**WORK TO BE COMPLETED**
Exact reproduction required: the lines below from the line with "CharacteristicFunctionSplit.enl tdist n" to the line with "(v1.1) ITERATED ENLARGEMENTS", both ends included, and no others.

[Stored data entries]
/-!
# Dimock, *The renormalization group according to Balaban* II (large fields), §3.1.5∕§3.5∕§3.10: the LAYER DISTANCE
# between LM-cubes of the periodic carrier `(ℤ/N′)^d`, and the bridge identifying `CharacteristicFunctionSplit`'s
# abstract `X^{n*}`∕`X^{n♮}` with the cell's sup-norm ball enlargement `RegionVolume.enl` — the §3.5∕§3.10 region
# geometry ON THE TORUS CARRIER

**Citation header (reproduction of PUBLISHED work; template of the Bałaban lattice Yang–Mills cell).**
J. Dimock, *The renormalization group according to Balaban II. Large fields*, J. Math. Phys. **54** (2013) 092301
(= arXiv:1212.5562v2) [Dimock2013BalabanII], §3.1.5 TeX L1849–1851 and L1864–1867, §3.5 L2721–2742, §3.10 L3659–3683.
TeX line numbers refer to the arXiv source held by the cell on this hub at
`run/shared/lean/archive/nearmiss/qft-balaban/dimock/src/1212.5562/1212.5562.tex` (7217 lines, sha256[:16]
75c5792fc48eacbc).  Dimock's papers are published and refereed and are the cell's TEMPLATE, not manuscripts under
audit; no quantity of the Bałaban series is touched.

**What the paper prints (verbatim).**  L1849–1851: *"We also define □^{∼n} to be □ enlarged by n layers of M blocks,
and more generally X^{∼n} = ⋃_{□⊂X} □^{∼n} = X enlarged by n layers of M blocks"*; L1864–1867: *"X^* = X enlarged by
[r_k] layers of M blocks = X^{∼[r_k]} … X^{2*} = X^{**}, X^{3*} = X^{***}, etc."*; L2725–2727: *"Here the \*, ♮ operations
refer to adding or deleting layers of LM-cubes. In generating Ω^c_{k+1} from (Λ̄_k)^c we add at least 5[r_{k+1}] layers
of LM-cubes so d((Λ̄_k)^c, Ω_{k+1}) ≥ 5[r_{k+1}]LM."*; L3681–3683: *"… Since both these sets contain Λ^{4*}_{k+1} we have
the result."*

**What is reproduced here (kernel-checked, zero `sorry`).**  The sibling `CharacteristicFunctionSplit` (v8.82) proves
the §3.5∕§3.10 partitions of unity and region geometry over an ABSTRACT integer cube distance `d` (hypotheses `d x x =
0`, symmetry, triangle inequality); the sibling `LargeFieldRegionVolume` (namespace `RegionVolume`, v8.17) has the cell's
periodic carrier: cubes `TPt d N′ = (ℤ/N′)^d`, sup-norm balls `tball x s = x + box s` and `enl s X = ⋃_{x∈X} tball x s`.
This leaf supplies the distance and the bridge:
* §1 private `neg_mem_box`, `proj_neg`; **`mem_tball_comm`** (balls are symmetric), **`mem_tball_period`** (every cube is
  within `N′` layers of every other), **`tdist x y`** `:= Nat.find (∃ s, y ∈ tball x s)` (the layer distance),
  **`mem_tball_iff_tdist_le`** (`y ∈ x^{∼s} ↔ d(x,y) ≤ s`), **`tdist_self`**, **`tdist_comm`**, **`tdist_triangle`**
  (from `RegionVolume.mem_tball_add`), `tdist_le_period` — so the three hypotheses of `CharacteristicFunctionSplit`
  HOLD on the torus carrier;
* §2 **`enl_tdist_eq` : CharacteristicFunctionSplit.enl tdist n X = RegionVolume.enl n X** (the two `X^{n*}` agree),
  **`mem_shr_tdist_iff` : x ∈ shr tdist n X ↔ tball x n ⊆ X** (`X^{n♮}` concretely);
* §3 the §3.5∕§3.10 geometry on the torus with no residual hypothesis: **`separation_newRegion`** (`x ∉ Λ̄_k`, `y ∈
  Ω_{k+1} = Λ̄^{5r♮} − P^{5r*}` ⟹ `5r < d(y,x)`), **`enl_newLambda_subset`** (`RegionVolume.enl (4r) Λ_{k+1} ⊆ Ω^{r♮} − Q`
  and `⊆ Ω − R`), **`one_eq_sum_Cq_torus`** ((snafu) on the torus);
* §4 a non-vacuity `example`;
* §5 (v1.1) ITERATED ENLARGEMENTS ARE ENLARGEMENTS (*"X^{2*} = X^{**}, X^{3*} = X^{***}, etc."*, L1866–1867): private
  `exists_box_add` (a box vector of radius `s + s′` splits as one of radius `s` plus one of radius `s′` — clamping),
  **`exists_mem_tball_of_add`** (`z ∈ x^{∼(s+s′)} ⟹ ∃ y ∈ x^{∼s}, z ∈ y^{∼s′}`), **`enl_enl_eq` : enl s′ (enl s X) =
  enl (s + s′) X** (equality, improving `RegionVolume.enl_enl_subset`), **`enl_iterate` : (enl r)^[n] X = enl (n·r) X**
  (so `X^{5*}` IS the five-fold iterate of `X^*`), **`exists_tdist_le_of_le_add`** (the layer distance has midpoints:
  `d(x,z) ≤ s + s′ ⟹ ∃ y, d(x,y) ≤ s ∧ d(y,z) ≤ s′`), `cfsEnl_cfsEnl_eq` (the same for `CharacteristicFunctionSplit.enl
  tdist`);
* §6 (v1.1) WALK REACH ON THE TORUS — the concrete block geometry for the sibling `WalkExitExtraction` (v1.1 §6):
  **`hexit_of_tdist`**: blocks `z` with centre cubes `c z`, `cubes z ⊆ (c z)^{∼b}`, start blocks with centres in `x^{∼a}`,
  junction range `ℓ` in the layer distance (`h_zK_{z′} = 0` once `d(c z, c z′) > ℓ`), and `U ⊇ x^{∼R}` with `a + ℓ(m − 1)
  + b ≤ R` ⟹ the exit hypothesis `hexit` at length `m` (*"let □^* be the same with [r_{k+1}] layers of LM cubes added …
  any path must start in □, exit □^*, and then return to □. Thus the minimum number of steps is approximately
  2[r_{k+1}]"*, L2995–2996, L3484–3486), by `WalkExitExtraction.hexit_of_junction_range` with `ρ = tdist ∘ c`;
  (v1.2) **`hexit_two_sided_of_tdist`**: the same with BOTH localisers at the printed count `2m` (`m` out, `m` back), by
  `WalkExitExtraction.hexit_two_sided`.

**Readings (declared).**  One "layer" = one cube of the sup-norm metric on `(ℤ/N′)^d` (wrap-around included; tiny tori
allowed as in `RegionVolume`); `[r_{k+1}]` layers per unit as in `CharacteristicFunctionSplit`.  **NOT claimed**: anything
about the fields or characteristic functions as functions of the fields; the continuum∕scaled distances `d_M`, `d_Ω`
(stingray); anything of B1–B16.  NOT summit progress; NOT a statement about any Bałaban paper; NOT continuum; NOT Clay.
Imports the three siblings named; no Summits import; sub-namespace `…Dimock2011to13.TorusCubeLayers`; modifies nothing.
Unit `b2b-balaban-template` gen 34 (journal CLAIM D2-LAYERS-TORUS); v1.1 gen 35 (journal CLAIM D2-LAYERS-ITERATE: §5–§6
added, import `WalkExitExtraction` added, §1–§4 declarations unchanged, locators L2725–2727∕L3681–3683 corrected per the
cross-read of journal l.9279); v1.2 gen 35 (journal CLAIM D2-LAYERS-RETURN: `hexit_two_sided_of_tdist` added, all else
unchanged); cell records TEMPLATE.md §4.2 rows «D2 §3.1», «D2 §3.5», «D2 §3.6–3.7», «D2 §3.10», GAPS C-tmpl34-6,
C-tmpl35-2, C-tmpl35-10.
-/

open Finset
open Literature.MathematicalPhysics.QuantumFieldTheory.Balaban1983to89.B13ScaleTransfer (Pt)
open Literature.MathematicalPhysics.QuantumFieldTheory.Balaban1983to89.TreeLengthTorus (TPt proj natLift proj_natLift)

**TASK ANSWER**
* §2 **`enl_tdist_eq` : CharacteristicFunctionSplit.enl tdist n X = RegionVolume.enl n X** (the two `X^{n*}` agree),
  **`mem_shr_tdist_iff` : x ∈ shr tdist n X ↔ tball x n ⊆ X** (`X^{n♮}` concretely);
* §3 the §3.5∕§3.10 geometry on the torus with no residual hypothesis: **`separation_newRegion`** (`x ∉ Λ̄_k`, `y ∈
  Ω_{k+1} = Λ̄^{5r♮} − P^{5r*}` ⟹ `5r < d(y,x)`), **`enl_newLambda_subset`** (`RegionVolume.enl (4r) Λ_{k+1} ⊆ Ω^{r♮} − Q`
  and `⊆ Ω − R`), **`one_eq_sum_Cq_torus`** ((snafu) on the torus);
* §4 a non-vacuity `example`;
* §5 (v1.1) ITERATED ENLARGEMENTS ARE ENLARGEMENTS (*"X^{2*} = X^{**}, X^{3*} = X^{***}, etc."*, L1866–1867): private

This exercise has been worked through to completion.